Ask HN: market for Facebook clones? - hernan7

Every now and then, you see a blog post about some business guy asking a programmer to build a Facebook clone for this or that niche. Usually followed by derisive laughter from the programmer's part because the business guy was offering too little money.<p>Fair enough, but it would seem there is indeed some market for Facebook clones. Do you think a "build your own Facebook" web service has any future?
======
byoung2
In a way, that's the need Meetup.com serves, though with more of an emphasis
on in-person interaction. There are quite a few Meetup groups that have grown
into their own kind of social network. I suppose you could recreate these as
Facebook Groups, but I think there is a need for a customizable social network
platform for niche groups.

An example that come to mind is www.modelmayhem.com. It is a social network of
models, photographers, makeup artists, photoshop experts, etc.

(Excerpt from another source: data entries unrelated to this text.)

import Summits.QuantumFields.BalabanUV.Beta.D1BFx.SbpScalarEndMean
import Summits.QuantumFields.BalabanUV.Beta.D1BFx.RoadEndBFxTotalMeanShellS

/-!
# `BalabanUV.Beta.D1BFx.RoadEndBFxTotalMeanSbpS` — road «BF-x» for binder row D1: THE TOTAL-REST MEAN-GRADING «ENDₛ» CHAIN LINK 3 WITH NO SECOND-DIFFERENCE
# ROW — `RoadEndBFxTotalMeanShellS` (p293617) §1–§3 with the shell rows `h2s` ∕ `d2s` (and their idle constants `hD₂` ∕ `hA₂` ∕ `hδ₂`) DELETED, over the
# OWNER d1-p2-g13's summation-by-parts scalar wall («C3-SBP», `SbpScalarEnd` PARTs 1–4) through the mean-lane root `SbpScalarEndMean.d1Drift_of_meanRoad_table_sbp`

HONEST DEPENDENCY (page 1, mandatory): continuum YM on T⁴ ⇐ BetaPertH ∧ nine spine estimates (0/9 proved); BetaPertH ⇐ (D1) ∧ (D4) ∧
CAP+tail; G-an2-4 gates asym, D1 and NE2/3/4.  HONEST FRAMING (cell contract, verbatim): «discharging `BetaPertH` makes Bałaban's UV
stability UNCONDITIONAL — a real constructive-QFT result; it is NOT the continuum limit and NOT the Clay problem.»  THIS MODULE DISCHARGES
NOTHING of the wall: [folklore] re-wiring BY NAME — the bodies of `RoadEndBFxTotalMeanShellS` §1–§3 with the callee
`ShellRoadEndMean.d1Drift_of_meanRoad_table_shell ↦ SbpScalarEndMean.d1Drift_of_meanRoad_table_sbp`, the near rows h0∕h1 UNCONDITIONAL
(`FrozenLegProfile.abs_gfrz_sub_gFree_le` ∕ `abs_gfrz_diff_flat_le`, `D := rowConst a 0` — indices 0∕1 only are read), the mean target from
`AssemblyEndTotalS.defect_le_at_totalS` + `RoadEndBFxTotalShellS.rest_corner_recutS` through `RoadEndBFxRecutMean.hT_mean_of_pointwise`, then
`FrozenLegTails.far_rows_d0_d1_of_prop12` ∕ `GluonLegTails.hGa_of_prop12` (CONDITIONAL on `h12`∕`h126` BY NAME; `A := tailConst A₀ A₁ 0`, `δ := δ₁`, no `min`)
and `RoadEndRowPinned.exists_allScalesSeq_JsRowD1Pin_of_slots`.  No `def`, nothing cited, 0 sorry.
DISPLAYED DEBT OF THE MEAN LANE AFTER THIS FILE, BY NAME: the four (E)-rows (or their slots `hS`∕`hSall`∕`hW`∕`hWall` + radii ∕ rates for `JsRowD1Pin`); B1_mean;
(K) `hK` + `hωs` + `hlam`; the five slot-table sockets; `hdiv`; `hrowgh`; `hRestTot` over the two-profile words; (U); `h12`∕`h126` — and NO LEG ROW (the frozen
profile's four remaining rows h0∕h1∕d0∕d1 are theorems ∕ printed statements).  0 wall binders (hW ∕ hR-sockets ∕ hSX-socket ∕ D1Tel ∕ D1Rep = 0); NOT (K), NOT D1,
NOT `BetaPertH`, NOT continuum, NOT Clay.

ABSOLUTE RULE (cell charter, verbatim): «No internally-minted statement may enter as a cited fact. Every hypothesis is either kernel-proved in
this package or a verbatim quotation of a PUBLISHED theorem with page reference. The manuscript(s) under audit are NOT citable for their own
disputed steps — they are the thing under adjudication; programme-internal (2001/route/tribunal) claims are never citable.»

WHY (owner d1-p2-g13 FINDING F-g13-1, journal l.35219 «C3-SBP»): every END of road BF-x displayed the shell rows `h2s`∕`d2s` of the frozen profile `gfrz n a b`
(«ROUTE P, an5 class», not derivable from the tree's cross-only leg rows).  The owner's `SbpScalarEnd.d1Drift_of_strongRoad_sbp` ∕ `SbpShellRemainder.sbp_A1`
show the wall never needed them (one Abel summation moves the only second difference of the correction onto a first-order weight); the mean-lane root
`SbpScalarEndMean` (gan24-leaf-05 g46) carries this to the Cesàro grading; this file is the first of the four END-level mean twins (OFFER l.35219 → leaf-01).

CONTENT.
* §1 **`d1Drift_BFx_total_mean_sbpS`** = `RoadEndBFxTotalMeanShellS.d1Drift_BFx_total_mean_shellS` minus `hD₂ h2s d2s`.
* §2 **`d1Drift_BFx_total_mean_sbp_of_prop12S`** = `…_of_prop12S` minus `hD₂ hA₂ hδ₂ h2s d2s`.
* §3 **`d1Drift_BFx_total_mean_sbp_JsRowD1Pin_of_prop12_of_slotsS`** = `…_JsRowD1Pin_of_prop12_of_slotsS` minus the same five.
Unit `b2b-balaban-beta-d1-formalise-leaf-01` (gen 18), D1 formalisation swarm leaf prover 01, road «BF-x» MEAN lane; `LEAVES-BFx.md` rows «C3-SBP» (twins) and A7-ENDₛ (mean lane).
-/

noncomputable section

It would be
tough to recreate this on Facebook because you wouldn't have centralized
control over photo upload approval, and you couldn't monetize membership.

If there were a platform available that let you create your own social network
(and maybe there already is), it should give you the flexibility to charge for
membership, give the admins control over admitting members, restricting
content, access, etc. Then you can target any type of group, like teachers,
tutors, and students, or the local car club, Boy Scout troops, you name it.